Размер шрифта
-
+

Грани любви - стр. 54

Я хмурюсь. Верните Эдди! Медленные песни для сальсы – это лучшее, что есть в мире.

Когда я совсем того не ожидаю, ко мне подгребает Блейк, сложив на груди длинные руки. С огромным неудовольствием я должна заметить, что его присутствие меня успокаивает. От его льняной рубашки исходит запах кондиционера для белья и ношеной кожанки.

– Ты выглядишь так, будто тебя все тут бесит. Самое то для ночного клуба.

Он смотрит прямо перед собой.

– Нормально я выгляжу. – Я пожимаю плечами и, переняв его позу, смотрю вперед. – Мне просто предыдущая песня нравилась больше. Эдди Сантьяго – это же классика!

Он поворачивает ко мне голову:

– Ты слушаешь сальсу?

– И что?

– А, ладно. Прости за любопытство.

Я шумно выдыхаю:

– Это ты прости.

Я смотрю на него, и раскаяние смягчает мои черты.

– Вот и правильно. – Его глаза ехидно поблескивают. – Просите у меня прощения. Ты и твой бог.

Я не успеваю себя остановить и поджимаю губы. Я изо всех сил стараюсь не расхохотаться.

– Ты откуда?

– Англия. – Он снова улыбается, как Чеширский кот. Так высокомерно, что я не нахожу слов.

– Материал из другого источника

import Summits.QuantumFields.YangMills.Theorems.FreeEnergyWindowChannel.Negative.TorusRemainderRigidity
import Summits.QuantumFields.YangMills.Theorems.ConvexGribovBodyNonSimplyConnectedLatticeGapAdmissibleInstance
import Literature.MathematicalPhysics.QuantumFieldTheory.WilsonFinTorusPartitionComplex
import HarnessLib

/-!
# The symmetric-torus remainder is a transport invariant: `FreeEnergyWindowChannel` forces it to vanish,
# so the crux is false modulo 't Hooft flux degeneracy of `SO(3)` lattice gauge theory

Crux `FreeEnergyWindowChannel` (stmt-QuantumFields-18842, route `ComplexCouplingChannel` of `QuantumFields/YangMills`),
line `Sketch` (idea `log-envelope-transport`, crux-ideate k2), NEGATION HALF (the k2 sketch's
`torusRemainder_tendsto_zero_of_channel` / `not_freeEnergyWindowChannel_of_torusRemainder`), lead c2.

The crux asks, for EVERY compact simple `G` (tree sense: connected, non-abelian, closed connected normal subgroups
trivial, a faithful unitary representation exists — centre-free quotients such as `SO(3)` are admitted, tree
`isCompactSimpleLieGroup_SO3`) and every faithful unitary `r`, beyond some `β₁`, for every `β ≥ β₁` and `ρ > 0`, for an
open connected `D ∋ β` through a real `x`, `|x| < ρ`, one holomorphic `f` on `D` and a constant `M` with
`Z_P z ≠ 0 ∧ |log ‖Z_P z‖ + P⁴ Re f z| ≤ M` for all large `P`, where `Z_P z = wilsonFinTorusPartitionC r.ρ z P P P P` is the
complex-coupling Wilson partition function of the symmetric torus `P⁴`.

THE COMPANION FILE `TorusRemainderRigidity.lean` PROVES (sorry-free, imported here):

* `remainder_tendsto_zero_of_window_of_pinning` — abstract one-variable engine: a window `|log ‖Z_P‖ + P⁴ Re f| ≤ M` on an
  open preconnected `D`, PINNED to `ε_P → 0` on a neighbourhood of one point of `D`, tends to `0` at EVERY point of `D`
  (the landed real-part two-constants chain `stub_reChain`: `|u| ≤ C₀ ε^θ B^{1-θ}`).
* `torusRemainder_tendsto_zero_of_freeEnergyWindowChannel` — **the torus remainder is a transport invariant**: the crux
  and the PROVED strong-coupling anchor (`complexStrongCouplingAnchor_proof`: `|log ‖Z_P‖ + P⁴ Re f_A| ≤ C P⁴ e^{-cP}` on
  `‖z‖ < ρ₀`) force, for every admissible `(G, r)` and every `β ≥ β₁`, a real constant `F` (namely `Re f β`) with
  `log Z_P(β) + P⁴ F → 0` as `P → ∞`: on the overlap `D ∩ {‖z‖ < ρ₀}` the two windows pin `Re f = Re f_A`
  (Archimedean step `nonpos_of_forall_pow_four_mul_le`), so the remainder is `O(P⁴ e^{-cP})` there, and the chain carries the
  smallness to `β`.  In words: the constant term `κ(β)` of `log Z_P(β) = -P⁴ f(β) + κ(β) + o(1)` is `0` on the anchor disc
  (cluster expansion) and CANNOT CHANGE along any zero-free window channel — whatever complex detour the channel takes.
* `doublingRemainder_tendsto_zero_of_freeEnergyWindowChannel` — the `F`-free form: `log Z_{2P}(β) − 16 log Z_P(β) → 0`.
* `not_freeEnergyWindowChannel_of_torusRemainder` — hence, for any admissible `(G, r)`: if at arbitrarily large real `β`
  the remainder `log Z_P(β) + P⁴ F` fails to tend to `0` for EVERY real `F`, the crux is false;
  `not_freeEnergyWindowChannel_of_doublingRemainder` — the same from the doubling form.

THIS FILE: `So3TorusRemainderNonvanishing` (H, physics, REAL coupling, one lattice gauge theory) and the negative lemma
`FreeEnergyWindowChannel_false_of_So3TorusRemainderNonvanishing : H → ¬ FreeEnergyWindowChannel`.

WHY H IS THE EXPECTED PHYSICS (not provable here — confinement grade).  `SO(3) = SU(2)/ℤ₂` is admissible
(`isCompactSimpleLieGroup_SO3`, `nonempty_latticeRep_SO3`, Borel σ-algebra).  Its Wilson lattice gauge theory is the
`SU(2)` theory with an adjoint-type (centre-blind) action; at weak coupling, where `ℤ₂` monopoles are suppressed, it is the
`SU(2)` theory summed over all 't Hooft twist sectors `H²(T⁴; ℤ₂)` (de Forcrand–Jahn, Nucl. Phys. B 651 (2003) 125,
hep-lat/0211004; hep-lat/0205026 §5), and in the confined regime `P → ∞` every twist sector becomes degenerate with the
untwisted one (magnetic-flux free energy `→ 0`: 't Hooft, Nucl. Phys. B 153 (1979) 141; Kovács–Tomboulis, Phys. Rev.
Lett. 85 (2000) 704; de Forcrand–von Smekal, Phys. Rev. D 66 (2002) 011504), so `log Z_P(β) = -P⁴ f(β) + κ + o(1)` with
`κ = log (|H²|·|H⁰|/|H¹|) = log 8 ≠ 0` (the `T⁴` partition function of the infrared `ℤ₂` 2-form gauge theory,
Gaiotto–Kapustin–Seiberg–Willett, JHEP 02 (2015) 172, arXiv:1412.5148); at strong coupling `κ = 0` is a THEOREM (the
anchor).  By the invariant no window channel — real or complex — joins the two: the crux as typed (`∀` compact simple `G`)
fails at `(SO(3), r)`.  For simply connected `G` (`SU(N)`, unique confined vacuum, no flux sectors) `κ = 0` is expected
and the invariant raises no obstruction; the natural repair of the crux is the hypothesis `[SimplyConnectedSpace G]`
(planners' call).  Note that the route's own `HarmonicMeasureEngine` needs `κ = 0` downstream (thermal trace `→ 0`).

References: R. Nevanlinna, *Eindeutige analytische Funktionen* (1936) §III.2 (two-constants theorem); route file
`Summits/QuantumFields/YangMills/Theses/ComplexCouplingChannel.lean`; crux idea cards
`Summits/QuantumFields/YangMills/Cruxes/FreeEnergyWindowChannel/Ideas/{log-envelope-transport,flux-sector-torus-constant}.md`.
-/

set_option autoImplicit false

noncomputable section

open scoped Topology
open MeasureTheory Filter Set Metric Complex
open Literature.MathematicalPhysics.QuantumFieldTheory
open Literature.AlgebraicTopology.FundamentalGroup (SO3)
open Summit.QuantumFields.YangMills.Theorems.NonSimplyConnectedLatticeGap
  (so3_isTopologicalGroup so3_compactSpace isCompactSimpleLieGroup_SO3)

namespace Summit.QuantumFields.YangMills.Theorems.FreeEnergyWindowChannel.Negative

/-- **H — 't Hooft flux degeneracy of `SO(3)` lattice gauge theory, in its weakest real-coupling form** (physics;
confinement grade; the object the tree cannot yet construct).  For SOME faithful unitary representation `r` of
`SO(3)` (Borel σ-algebra; the defining one is the intended instance), at arbitrarily large real couplings `β` the
symmetric-torus remainder `log Z(β; P⁴) + P⁴ F` of the Wilson lattice gauge theory fails to tend to `0` as `P → ∞` for
EVERY real constant `F`.  Expected: `log Z(β; P⁴) = -P⁴ f(β) + log 8 + o(1)` at weak coupling (eight degenerate
`ℤ₂` magnetic-flux sectors of `SU(2)/ℤ₂` on `T⁴`, TQFT-normalised count `|H²|·|H⁰|/|H¹| = 64·2/16`), versus the PROVED
`+ o(1)` (`κ = 0`) on the strong-coupling disc.  Hypothesis of the negative lemma; NOT a literature fact (no theorem in
print) — it must stay in this file. -/
def So3TorusRemainderNonvanishing : Prop :=
  haveI : IsTopologicalGroup SO3 := so3_isTopologicalGroup
  haveI : CompactSpace SO3 := so3_compactSpace
  letI : MeasurableSpace SO3 := borel SO3
  haveI : BorelSpace SO3 := ⟨rfl⟩
  ∃ r : LatticeRep SO3, ∀ b : ℝ, ∃ β : ℝ, b ≤ β ∧ ∀ F : ℝ,
    ¬ Tendsto (fun P : ℕ => Real.log (wilsonFinTorusPartition r.ρ β P P P P) + (P : ℝ) ^ 4 * F) atTop (𝓝 0)

/-- **`FreeEnergyWindowChannel` is false modulo H** (`So3TorusRemainderNonvanishing`): `SO(3)` with its Borel
σ-algebra is an admissible gauge group of the crux (`isCompactSimpleLieGroup_SO3`, instances `so3_isTopologicalGroup`,
`so3_compactSpace`), so the transport invariant `not_freeEnergyWindowChannel_of_torusRemainder` applies to it.
[folklore] -/
theorem FreeEnergyWindowChannel_false_of_So3TorusRemainderNonvanishing :
    So3TorusRemainderNonvanishing →
      ¬ Summit.QuantumFields.YangMills.Theses.ComplexCouplingChannel.FreeEnergyWindowChannel := by
  intro hH
  haveI : IsTopologicalGroup SO3 := so3_isTopologicalGroup
  haveI : CompactSpace SO3 := so3_compactSpace
  letI : MeasurableSpace SO3 := borel SO3
  haveI : BorelSpace SO3 := ⟨rfl⟩
  obtain ⟨r, hr⟩ := hH
  exact not_freeEnergyWindowChannel_of_torusRemainder SO3 isCompactSimpleLieGroup_SO3 r hr

end Summit.QuantumFields.YangMills.Theorems.FreeEnergyWindowChannel.Negative

end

– Да ладно, Шерлок. – Я тоже обнажаю зубы в улыбке. – И откуда именно?

– Оксфорд.

Его ответ заставляет меня помедлить:

– Оксфорд… в смысле город? Или универ?

Он тихо смеется:

– Я полагаю, что это одно и то же, дорогуша.

От моего вздоха темная челка у меня на лбу приподнимается.

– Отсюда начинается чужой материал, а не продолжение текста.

import Summits.ResolutionOfSingularities.ResolutionOfSingularities.Theorems.PAlterationPialtSqueeze
import HarnessLib

/-!
# `PalterationThesis` (crux stmt-ResolutionOfSingularities-0552), line `Sketch` rev. c3: over ANY
# field, resolution of normal radicial quotients of regular varieties implies RRLU1

Helper file of the line lead (c3) for the skeleton `Cruxes/PalterationThesis/Lines/Sketch.lean`
(`--supports stmt-ResolutionOfSingularities-0552`; it does not close the item). The any-field
twin of the glue stub `stub_rrLU1_of_picoverOver` (p138074), with the QUOTIENT form of the
Picover-side residue in place of PICover, so that no Frobenius domination — hence no perfectness
of the ground field — is needed.

**Statement** (`rrLU1_of_quotOver`). Let `K` be ANY field of characteristic `p` over which every
NORMAL integral separated `K`-scheme of finite type `X` that is the target of a finite,
universally injective, dominant morphism `h : W → X` from an integral REGULAR scheme `W` has a
resolution (`Quot_K`, the right-hand side of `PerfectQuotient.picoverOver_iff_quotient`: "normal
radicial quotients of regular varieties are resolvable"). Then RRLU1 over `K`: for `K ⊆ F ⊆ L`
with `L/F` purely inseparable, `B ⊆ L` a finitely generated regular `K`-subalgebra with
`Frac B = L` and `O ⊇ B` a valuation ring of `L`, the valuation ring `O ∩ F` is locally
uniformizable over `K`.

**Proof.** `T := B ∩ F` is finitely generated, `Frac T = F`, normal, and `Spec B → Spec T` is
finite, universally injective and surjective from the regular integral `Spec B` (the Frobenius
sandwich of item 0555: `fg_comap_toAlgHom`, `isFractionRing_comap_toAlgHom`,
`isIntegrallyClosed_comap_toAlgHom`, `rr_spec_comap_toAlgHom`). So `Spec T` IS a normal radicial
quotient of a regular variety, `Quot_K` resolves it, and `T ⊆ O ∩ F` makes the resolution
uniformize `O ∩ F` (`exists_affineModel_regular_of_hasResolution`).

Consequence (file `PAlterationPalterationThesisPerfectAtoms.lean`): modulo Temkin's theorem and
two-model patching over `K`, resolution over EVERY field `K` of characteristic `p` is equivalent
to `Quot_K` — the quotient-side twin of PICover reaches the summit over imperfect fields too,
because Temkin's theorem puts the regular variety on TOP of the radicial morphism (no
`RadicialBottom`, no `DescentPerfectToAll`).

Source: M. Temkin, *Inseparable local uniformization*, J. Algebra 373 (2013), Rem. 1.3.5
(ii)–(iii); O. Zariski, Ann. of Math. 41 (1940) (a resolution uniformizes).
-/

set_option linter.dupNamespace false -- mandated namespace of this single-conjunct summit

noncomputable section

open CategoryTheory CategoryTheory.Limits AlgebraicGeometry TopologicalSpace IsLocalRing
open Literature.AlgebraicGeometry.Resolution
open Summit.ResolutionOfSingularities.ResolutionOfSingularities.Theorems.Pialt.RadiciallyRegular

namespace Summit.ResolutionOfSingularities.ResolutionOfSingularities.Theorems.PalterationThesis.PerfectAtoms

/-- **Over any field, resolution of normal radicial quotients of regular varieties implies
RRLU1.** Let `K` be a field of characteristic `p` such that every normal integral separated
`K`-scheme of finite type receiving a finite, universally injective, dominant morphism from an
integral regular scheme has a resolution (`hQ`). Then for fields `K ⊆ F ⊆ L` with `L/F` purely
inseparable, a finitely generated REGULAR `K`-subalgebra `B ⊆ L` with `Frac B = L` and a
valuation ring `O ⊇ B` of `L`, the valuation ring `O ∩ F` of `F` is locally uniformizable over
`K`: `T := B ∩ F` is a finitely generated normal affine model of `F` inside `O ∩ F` and
`Spec B → Spec T` is finite, radicial and surjective (Frobenius sandwich), so `hQ` resolves
`Spec T` and the resolution uniformizes `O ∩ F`. No perfectness, no height-one hypothesis and no
finite generation of `F/K` is used. [cite: Temkin2013, Rem. 1.3.5 (ii)–(iii)] -/
theorem rrLU1_of_quotOver (p : ℕ) (hp : p.Prime) (K : Type) [Field K] [CharP K p]
    (hQ : ∀ (X W : Scheme.{0}) [IsIntegral X] [IsIntegral W] (f : X ⟶ Spec (.of K))
      (h : W ⟶ X) [IsDominant h], IsSeparated f → LocallyOfFiniteType f → QuasiCompact f →
      (∀ x : X, IsIntegrallyClosed (X.presheaf.stalk x)) → Scheme.IsRegular W →
      IsFinite h → UniversallyInjective h → Scheme.HasResolution X) :
    ∀ (F L : Type) [Field F] [Field L] [Algebra K F] [Algebra F L] [Algebra K L]
      [IsScalarTower K F L], (⊤ : IntermediateField K F).FG → IsPurelyInseparable F L →
      (∃ y : L, y ^ p ∈ (algebraMap F L).range ∧ IntermediateField.adjoin F {y} = ⊤) →
      ∀ B : Subalgebra K L, B.FG → IsFractionRing B L → IsRegularRing B →
      ∀ O : ValuationSubring L, B.toSubring ≤ O.toSubring →
        IsLocallyUniformizable K F (O.comap (algebraMap F L)) := by
  intro F L _ _ _ _ _ _ _hFfg hpi _hy B hBfg hBfr hBreg O hBO
  haveI : Fact p.Prime := ⟨hp⟩
  -- `B` is regular, hence `Spec B` is regular and `B` is normal
  have hBreg' : Scheme.IsRegular (Spec (.of B)) := Scheme.isRegular_Spec (.of B)
  have hBn : IsIntegrallyClosed B := isIntegrallyClosed_of_isRegularRing B
  -- the Frobenius sandwich `T := B ∩ F ⊆ O ∩ F`
  set T : Subalgebra K F := B.comap (IsScalarTower.toAlgHom K F L) with hTdef
  have hTfg : T.FG := fg_comap_toAlgHom p B hBfg
  have hTfr : IsFractionRing T F := isFractionRing_comap_toAlgHom p B
  have hTn : IsIntegrallyClosed T := isIntegrallyClosed_comap_toAlgHom p B hBn
  obtain ⟨W, h, hW, hreg, hfin, hui, hsurj⟩ := rr_spec_comap_toAlgHom (K := F) p B hBfg hBreg'
  have hTO : T.toSubring ≤ (O.comap (algebraMap F L)).toSubring := by
    intro x hx
    exact hBO (show IsScalarTower.toAlgHom K F L x ∈ B from hx)
  haveI := hTfr
  haveI := hW
  haveI := hfin
  haveI := hui
  haveI := hTn
  haveI : Algebra.FiniteType K T := T.fg_iff_finiteType.mp hTfg
  -- `Spec T` as an integral, normal `K`-scheme of finite type
  haveI : IsDomain (CommRingCat.of T) := inferInstanceAs (IsDomain T)
  haveI : IsIntegrallyClosed (CommRingCat.of T) := hTn
  let fT : Spec (.of T) ⟶ Spec (.of K) := Spec.map (CommRingCat.ofHom (algebraMap K T))
  haveI : LocallyOfFiniteType fT :=
    (HasRingHomProperty.Spec_iff (P := @LocallyOfFiniteType)).mpr
      (RingHom.finiteType_algebraMap.mpr ‹_›)
  have hTn' : ∀ y : Spec (.of T), IsIntegrallyClosed ((Spec (.of T)).presheaf.stalk y) :=
    Literature.AlgebraicGeometry.Motives.isIntegrallyClosed_stalk_Spec (.of T)
  haveI : IsDominant h := ⟨hsurj.denseRange⟩
  -- `Spec T` is a normal radicial quotient of the regular `W`: `hQ` resolves it
  have hresT : Scheme.HasResolution (Spec (.of T)) :=
    hQ (Spec (.of T)) W fT h inferInstance inferInstance inferInstance hTn' hreg hfin hui
  -- a resolution of the affine model `T ⊆ O ∩ F` uniformizes `O ∩ F`
  obtain ⟨A', h', hle, hA'fg, hreg'⟩ :=
    exists_affineModel_regular_of_hasResolution (O.comap (algebraMap F L)) T hTO hTfg hTfr hresT
  exact ⟨A', h', hA'fg, isFractionRing_of_le hle hTfr, hreg'⟩

/-- **Conversely (trivially), resolution over `K` resolves the normal radicial quotients of
regular `K`-varieties** — they are integral separated `K`-schemes of finite type. [folklore] -/
theorem quotOver_of_resOver (K : Type) [Field K]
    (hres : ∀ (X : Scheme.{0}) (f : X ⟶ Spec (.of K)),
      IsSeparated f → LocallyOfFiniteType f → QuasiCompact f → IsReduced X →
      Scheme.HasResolution X) :
    ∀ (X W : Scheme.{0}) [IsIntegral X] [IsIntegral W] (f : X ⟶ Spec (.of K))
      (h : W ⟶ X) [IsDominant h], IsSeparated f → LocallyOfFiniteType f → QuasiCompact f →
      (∀ x : X, IsIntegrallyClosed (X.presheaf.stalk x)) → Scheme.IsRegular W →
      IsFinite h → UniversallyInjective h → Scheme.HasResolution X :=
  fun X _ _ _ f _ _ hs hl hq _ _ _ _ => hres X f hs hl hq inferInstance

end Summit.ResolutionOfSingularities.ResolutionOfSingularities.Theorems.PalterationThesis.PerfectAtoms

end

Второй раз в яблочко, Майя.

Я резко разворачиваюсь к нему:

– Ах, простите меня, досточтимый сэр. И что же вы изучаете?

– Английскую литературу. А ты? – Он поворачивается, чтобы тоже смотреть мне в лицо. Он на добрых тридцать сантиметров меня выше. Щеки у него разрумянились – может, от пульсирующего жара в клубе или… или от чего-то другого. – Ты уже решила, что будешь изучать?

Я пронзаю его взглядом. Честно, я изо всех сил стараюсь воспринимать всерьез и его безумную бороду, и сумасшедший огонек в зеленых глазах.

– Английскую литературу.

Блейк широко улыбается.

Тем временем люди на танцполе расходятся в стороны, и из массивных динамиков в углах на потолке начинают доноситься незнакомые аккорды. Разговоры смолкают…

Белое пятно разрезает тьму, освещая центр истоптанной деревянной сцены.

Девушка примерно моего возраста вышагивает – я не могу подобрать другого слова – в серебристый луч света. На ней черное шелковое платье с вырезом на спине и разрезом до стройного правого бедра. Поводя плечами, она встает в позу: носок правой туфли смотрит вперед, подбородок задран вверх. Копна длинных черных кудрей спадает ей на плечи, и намазанные алым губы призывно надуты.

В свет софита входит мужчина, и вид у него тоже абсолютно роскошный. Тело у него уже миновало юношеский возраст – мускулы бугрятся, натягивая ткань рубашки, – но лицо кажется совсем молодым. Улыбка его слишком прекрасна, чтобы можно было назвать ее усмешкой. Его гладко зачесанная прическа сама по себе выглядела бы глупо, но в сочетании со смуглой кожей, точеными чертами и широкими плечами она создает неуловимый отблеск Старого Света, в котором он так отчаянно нуждается. Тот самый отблеск, который делает его чем-то большим, чем зазнавшийся мальчишка. Ох, как же невероятно красива его улыбка. Воротник кристально-белой рубашки расстегнут, черные брюки сидят идеально.